(Data excerpts)
import Literature.GroupTheory.CombinatorialGroupTheory.QuadraticSystems
import HarnessLib

/-!
# Gluing the faces of a system of polygons, I: finding and normalising the glued edge

Topic `Literature/GroupTheory/CombinatorialGroupTheory`; continues `QuadraticSystems.lean` (systems
of faces `Fs : List (List (ι × Bool))`, their vertex permutation `sysPerm Fs`, and the one-step
gluing `sysPerm_glue_transitive`: replacing the faces `A ++ [y]`, `C ++ [ȳ]` by `A ++ C` keeps a
one-vertex system one-vertex; Zieschang–Vogt–Coldewey, LNM 835, §3.1, 3.1.5–3.1.6).  To ITERATE
the gluing down to a single face one needs, at each stage:

* `exists_glue_of_sysPerm_transitive` — **while there are at least two (nonempty) faces and the
  vertex permutation is transitive, the first face has an edge glued to ANOTHER face** (otherwise
  the first face is closed under partners and its letters form a union of vertex cycles);
* `sysPerm_eq_glue_normal_form`, `perm_flatten_glue_normal_form` — **normalisation**: the system
  `(A₁ y A₂) ∷ M ⧺ (C₁ ȳ C₂) ∷ N` has the same vertex permutation as, and the same letters as,
  `(A₂ A₁ y) ∷ (C₂ C₁ ȳ) ∷ M ⧺ N` (rotate the two faces so that the glued edge comes last, and
  bring them to the front), the shape consumed by `sysPerm_glue_transitive`;
* `glue_flatten_perm`, `nodup_glue`, `closed_glue`, `mem_glue_flatten_iff` — the letters after
  gluing are the letters before except `y`, `ȳ`, still pairwise distinct and closed under partners.

The group-theoretic side (Tietze: `⟨… ∣ A y, C ȳ, …⟩ ≅ ⟨… ∣ A C, y, …⟩`) and the iteration are in
`QuadraticSystemsGluingTietze.lean`.  Block [B2-GLUE] of the Reidemeister–Schreier computation of
finite-index subgroups of surface groups (ZVC 4.14.22).  Theorems only.

## References

* H. Zieschang, E. Vogt, H.-D. Coldewey, *Surfaces and Planar Discontinuous Groups*, LNM 835,
  Springer 1980, §3.1 (3.1.1–3.1.6). [ZieschangVogtColdewey1980]
-/

namespace Literature.GroupTheory.CombinatorialGroupTheory

open List Equiv Equiv.Perm

variable {ι : Type*} [DecidableEq ι]

/-! ### The letters before and after gluing -/

section Letters

variable {A C : List (ι × Bool)} {Gs : List (List (ι × Bool))} {y : ι × Bool}

omit [DecidableEq ι] in
/-- The letters of `(A y) ∷ (C ȳ) ∷ Gs` are `y`, `ȳ` and the letters of `(A C) ∷ Gs`, up to order.
[cite: ZieschangVogtColdewey1980, 3.1.6] -/
theorem glue_flatten_perm (A C : List (ι × Bool)) (Gs : List (List (ι × Bool))) (y : ι × Bool) :
    (((A ++ [y]) :: (C ++ [bar y]) :: Gs).flatten) ~ y :: bar y :: ((A ++ C) :: Gs).flatten := by
  simp only [flatten_cons, append_assoc, cons_append, nil_append]
  -- `A ++ y :: (C ++ ȳ :: G) ~ y :: ȳ :: (A ++ (C ++ G))`
  refine perm_middle.trans (Perm.cons _ ?_)
  have e : A ++ (C ++ bar y :: Gs.flatten) = (A ++ C) ++ bar y :: Gs.flatten := by rw [append_assoc]
  rw [e]
  exact perm_middle.trans (by rw [append_assoc])

omit [DecidableEq ι] in
/-- **Gluing keeps the letters distinct.** [cite: ZieschangVogtColdewey1980, 3.1.6] -/
theorem nodup_glue (hd : ((A ++ [y]) :: (C ++ [bar y]) :: Gs).flatten.Nodup) :
    ((A ++ C) :: Gs).flatten.Nodup :=
  (nodup_cons.1 (nodup_cons.1 ((glue_flatten_perm A C Gs y).nodup_iff.1 hd)).2).2

omit [DecidableEq ι] in
/-- After gluing along `y`, the letter `y` is gone. [cite: ZieschangVogtColdewey1980, 3.1.6] -/
theorem not_mem_glue (hd : ((A ++ [y]) :: (C ++ [bar y]) :: Gs).flatten.Nodup) :
    y ∉ ((A ++ C) :: Gs).flatten :=
  fun h => (nodup_cons.1 ((glue_flatten_perm A C Gs y).nodup_iff.1 hd)).1 (mem_cons_of_mem _ h)

omit [DecidableEq ι] in
/-- After gluing along `y`, the letter `ȳ` is gone. [cite: ZieschangVogtColdewey1980, 3.1.6] -/
theorem bar_not_mem_glue (hd : ((A ++ [y]) :: (C ++ [bar y]) :: Gs).flatten.Nodup) :
    bar y ∉ ((A ++ C) :: Gs).flatten :=
  fun h => (nodup_cons.1 (nodup_cons.1 ((glue_flatten_perm A C Gs y).nodup_iff.1 hd)).2).1 h

omit [DecidableEq ι] in
/-- **The letters after gluing along `y`** are the letters before, except those with the symbol of
`y`. [cite: ZieschangVogtColdewey1980, 3.1.6] -/
theorem mem_glue_flatten_iff (hd : ((A ++ [y]) :: (C ++ [bar y]) :: Gs).flatten.Nodup) {x : ι × Bool} :
    x ∈ ((A ++ C) :: Gs).flatten ↔ x ∈ ((A ++ [y]) :: (C ++ [bar y]) :: Gs).flatten ∧ x.1 ≠ y.1 := by
  constructor
  · intro hx
    refine ⟨(glue_flatten_perm A C Gs y).mem_iff.2 (mem_cons_of_mem _ (mem_cons_of_mem _ hx)), fun hxy => ?_⟩
    obtain ⟨i, b⟩ := x
    obtain ⟨j, c⟩ := y
    simp only at hxy
    subst hxy
    rcases Bool.eq_false_or_eq_true b with rfl | rfl <;> rcases Bool.eq_false_or_eq_true c with rfl | rfl
    · exact not_mem_glue hd hx
    · exact bar_not_mem_glue hd hx
    · exact bar_not_mem_glue hd hx
    · exact not_mem_glue hd hx
  · rintro ⟨hx, hxy⟩
    rcases mem_cons.1 ((glue_flatten_perm A C Gs y).mem_iff.1 hx) with rfl | hx
    · exact absurd rfl hxy
    rcases mem_cons.1 hx with rfl | hx
    · exact absurd rfl hxy
    exact hx

omit [DecidableEq ι] in
/-- **Gluing keeps the system closed under partners.** [cite: ZieschangVogtColdewey1980, 3.1.6] -/
theorem closed_glue (hd : ((A ++ [y]) :: (C ++ [bar y]) :: Gs).flatten.Nodup)
    (hc : Closed ((A ++ [y]) :: (C ++ [bar y]) :: Gs).flatten) : Closed ((A ++ C) :: Gs).flatten := by
  intro x hx
  rw [mem_glue_flatten_iff hd] at hx ⊢
  exact ⟨hc x hx.1, hx.2⟩

omit [DecidableEq ι] in
/-- The symbol of the glued edge did occur: `(y.1, true)` is a letter of the system before gluing.
[cite: ZieschangVogtColdewey1980, 3.1.6] -/
theorem mem_glue_src_true (y : ι × Bool) (A C : List (ι × Bool)) (Gs : List (List (ι × Bool))) :
    (y.1, true) ∈ ((A ++ [y]) :: (C ++ [bar y]) :: Gs).flatten := by
  refine (glue_flatten_perm A C Gs y).mem_iff.2 ?_
  obtain ⟨i, _ | _⟩ := y
  · exact mem_cons_of_mem _ (by simp [bar])
  · exact mem_cons_self

end Letters

/-! ### Finding an edge to glue along -/

/-- **While there are two nonempty faces, some edge of the first face is glued to another face** —
provided the vertex permutation of the system is transitive on its letters (the complex is
connected through vertices and edges): otherwise the first face would be closed under partners,
hence its letters a union of vertex cycles of their own. [cite: ZieschangVogtColdewey1980, 3.1.6] -/
theorem exists_glue_of_sysPerm_transitive [Fintype ι] {Φ : List (ι × Bool)} {rest : List (List (ι × Bool))}
    (hd : (Φ :: rest).flatten.Nodup) (hc : Closed (Φ :: rest).flatten) (hΦ : Φ ≠ [])
    (hrest : ∃ F ∈ rest, F ≠ [])
    (ht : ∀ x ∈ (Φ :: rest).flatten, ∀ z ∈ (Φ :: rest).flatten, (sysPerm (Φ :: rest)).SameCycle x z) :
    ∃ (y : ι × Bool) (A₁ A₂ C₁ C₂ : List (ι × Bool)) (M N : List (List (ι × Bool))),
      Φ = A₁ ++ y :: A₂ ∧ rest = M ++ (C₁ ++ bar y :: C₂) :: N := by
  -- some letter of `Φ` has its partner outside `Φ`
  have hex : ∃ x ∈ Φ, bar x ∉ Φ := by
    by_contra hall
    push Not at hall
    obtain ⟨F, hF, hFne⟩ := hrest
    obtain ⟨z, hz⟩ := exists_mem_of_ne_nil F hFne
    obtain ⟨x, hx⟩ := exists_mem_of_ne_nil Φ hΦ
    have hΦmem : Φ ∈ Φ :: rest := mem_cons_self
    have hstab : ∀ w ∈ ({w | w ∈ Φ} : Set (ι × Bool)), sysPerm (Φ :: rest) w ∈ ({w | w ∈ Φ} : Set (ι × Bool)) :=
      fun w hw => by
        rw [Set.mem_setOf_eq, sysPerm_apply_of_bar_mem hd hΦmem (hall w hw)]
        exact formPerm_apply_mem_of_mem (hall w hw)
    have hzΦ : z ∈ Φ := SameCycle.mem_of_forall_apply_mem hstab hx
      (ht x (mem_flatten.2 ⟨Φ, hΦmem, hx⟩) z (mem_flatten.2 ⟨F, mem_cons_of_mem _ hF, hz⟩))
    rw [flatten_cons] at hd
    exact disjoint_of_nodup_append hd hzΦ (mem_flatten.2 ⟨F, hF, hz⟩)
  obtain ⟨y, hyΦ, hy'⟩ := hex
  -- the partner lies in another face
  have hy'mem : bar y ∈ (Φ :: rest).flatten := hc y (mem_flatten.2 ⟨Φ, mem_cons_self, hyΦ⟩)
  rw [flatten_cons, mem_append] at hy'mem
  obtain ⟨Ψ, hΨ, hyΨ⟩ := mem_flatten.1 (hy'mem.resolve_left hy')
  obtain ⟨A₁, A₂, hA⟩ := append_of_mem hyΦ
  obtain ⟨C₁, C₂, hC⟩ := append_of_mem hyΨ
  obtain ⟨M, N, hMN⟩ := append_of_mem hΨ
  exact ⟨y, A₁, A₂, C₁, C₂, M, N, hA, by rw [hMN, hC]⟩

/-! ### Normalising the two faces to be glued -/

section Normalise

variable (A₁ A₂ C₁ C₂ : List (ι × Bool)) (M N : List (List (ι × Bool))) (y : ι × Bool)

omit [DecidableEq ι] in
/-- `A₁ y A₂` read cyclically from after `y` is `A₂ A₁ y`. [cite: ZieschangVogtColdewey1980, 3.1.1] -/
theorem isRotated_to_last (x : ι × Bool) : (A₁ ++ x :: A₂) ~r ((A₂ ++ A₁) ++ [x]) := by
  have h1 : (A₁ ++ x :: A₂) ~r ((x :: A₂) ++ A₁) := isRotated_append
  have h2 : ((x :: A₂) ++ A₁) ~r ((A₂ ++ A₁) ++ [x]) := by
    have : (x :: A₂) ++ A₁ = [x] ++ (A₂ ++ A₁) := by simp
    rw [this]; exact isRotated_append
  exact h1.trans h2

omit [DecidableEq ι] in
/-- As lists of faces, `Φ ∷ M ⧺ Ψ ∷ N` is a permutation of `Φ ∷ Ψ ∷ M ⧺ N`. [folklore] -/
private theorem perm_faces_to_front (Φ Ψ : List (ι × Bool)) : (Φ :: (M ++ Ψ :: N)) ~ (Φ :: Ψ :: (M ++ N)) :=
  Perm.cons Φ perm_middle

omit [DecidableEq ι] in
/-- **The letters of the normalised system** `(A₂ A₁ y) ∷ (C₂ C₁ ȳ) ∷ M ⧺ N` are a permutation of those
of `(A₁ y A₂) ∷ M ⧺ (C₁ ȳ C₂) ∷ N`. [cite: ZieschangVogtColdewey1980, 3.1.6] -/
theorem perm_flatten_glue_normal_form :
    ((A₁ ++ y :: A₂) :: (M ++ (C₁ ++ bar y :: C₂) :: N)).flatten ~
      (((A₂ ++ A₁) ++ [y]) :: ((C₂ ++ C₁) ++ [bar y]) :: (M ++ N)).flatten := by
  refine ((perm_faces_to_front M N _ _).flatten).trans ?_
  simp only [flatten_cons]
  exact Perm.append (isRotated_to_last A₁ A₂ y).perm
    (Perm.append (isRotated_to_last C₁ C₂ (bar y)).perm (Perm.refl _))

/-- **The vertex permutation of the normalised system** `(A₂ A₁ y) ∷ (C₂ C₁ ȳ) ∷ M ⧺ N` is that of
`(A₁ y A₂) ∷ M ⧺ (C₁ ȳ C₂) ∷ N` (face order and rotations of faces do not matter).
[cite: ZieschangVogtColdewey1980, 3.1.6] -/
theorem sysPerm_eq_glue_normal_form
    (hd : ((A₁ ++ y :: A₂) :: (M ++ (C₁ ++ bar y :: C₂) :: N)).flatten.Nodup) :
    sysPerm ((A₁ ++ y :: A₂) :: (M ++ (C₁ ++ bar y :: C₂) :: N)) =
      sysPerm (((A₂ ++ A₁) ++ [y]) :: ((C₂ ++ C₁) ++ [bar y]) :: (M ++ N)) := by
  have hnd := (nodup_flatten.1 hd).1
  have hΦ : (A₁ ++ y :: A₂).Nodup := hnd _ mem_cons_self
  have hΨ : (C₁ ++ bar y :: C₂).Nodup := hnd _ (mem_cons_of_mem _ (mem_append_right _ mem_cons_self))
  -- bring `Ψ` to the front, rotate both faces
  have hd1 : ((A₁ ++ y :: A₂) :: (C₁ ++ bar y :: C₂) :: (M ++ N)).flatten.Nodup :=
    hd.perm (perm_faces_to_front M N _ _).flatten
  rw [sysPerm_eq_of_perm hd (perm_faces_to_front M N _ _),
    sysPerm_cons_eq_of_isRotated _ hΦ (isRotated_to_last A₁ A₂ y)]
  -- rotate the second face: swap it to the front and back
  have hd2 : ((C₁ ++ bar y :: C₂) :: ((A₂ ++ A₁) ++ [y]) :: (M ++ N)).flatten.Nodup := by
    refine hd1.perm ?_
    exact ((Perm.swap _ _ _).trans (Perm.cons _ (Perm.cons _ (Perm.refl _)))).flatten.trans
      (Perm.append (Perm.refl _) (Perm.append (isRotated_to_last A₁ A₂ y).perm (Perm.refl _)))
  have hd3 : (((A₂ ++ A₁) ++ [y]) :: (C₁ ++ bar y :: C₂) :: (M ++ N)).flatten.Nodup :=
    hd2.perm (Perm.swap _ _ _).flatten
  rw [sysPerm_eq_of_perm hd3 (Perm.swap _ _ _), sysPerm_cons_eq_of_isRotated _ hΨ (isRotated_to_last C₁ C₂ (bar y)),
    sysPerm_eq_of_perm _ (Perm.swap _ _ _)]
  exact hd2.perm (by
    simp only [flatten_cons]
    exact Perm.append (isRotated_to_last C₁ C₂ (bar y)).perm (Perm.refl _))

end Normalise

end Literature.GroupTheory.CombinatorialGroupTheory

[Task directions]: Return the entries exactly through the "and the one-step" line.

[Solution]:
import Literature.GroupTheory.CombinatorialGroupTheory.QuadraticSystems
import HarnessLib

/-!
# Gluing the faces of a system of polygons, I: finding and normalising the glued edge

Topic `Literature/GroupTheory/CombinatorialGroupTheory`; continues `QuadraticSystems.lean` (systems
of faces `Fs : List (List (ι × Bool))`, their vertex permutation `sysPerm Fs`, and the one-step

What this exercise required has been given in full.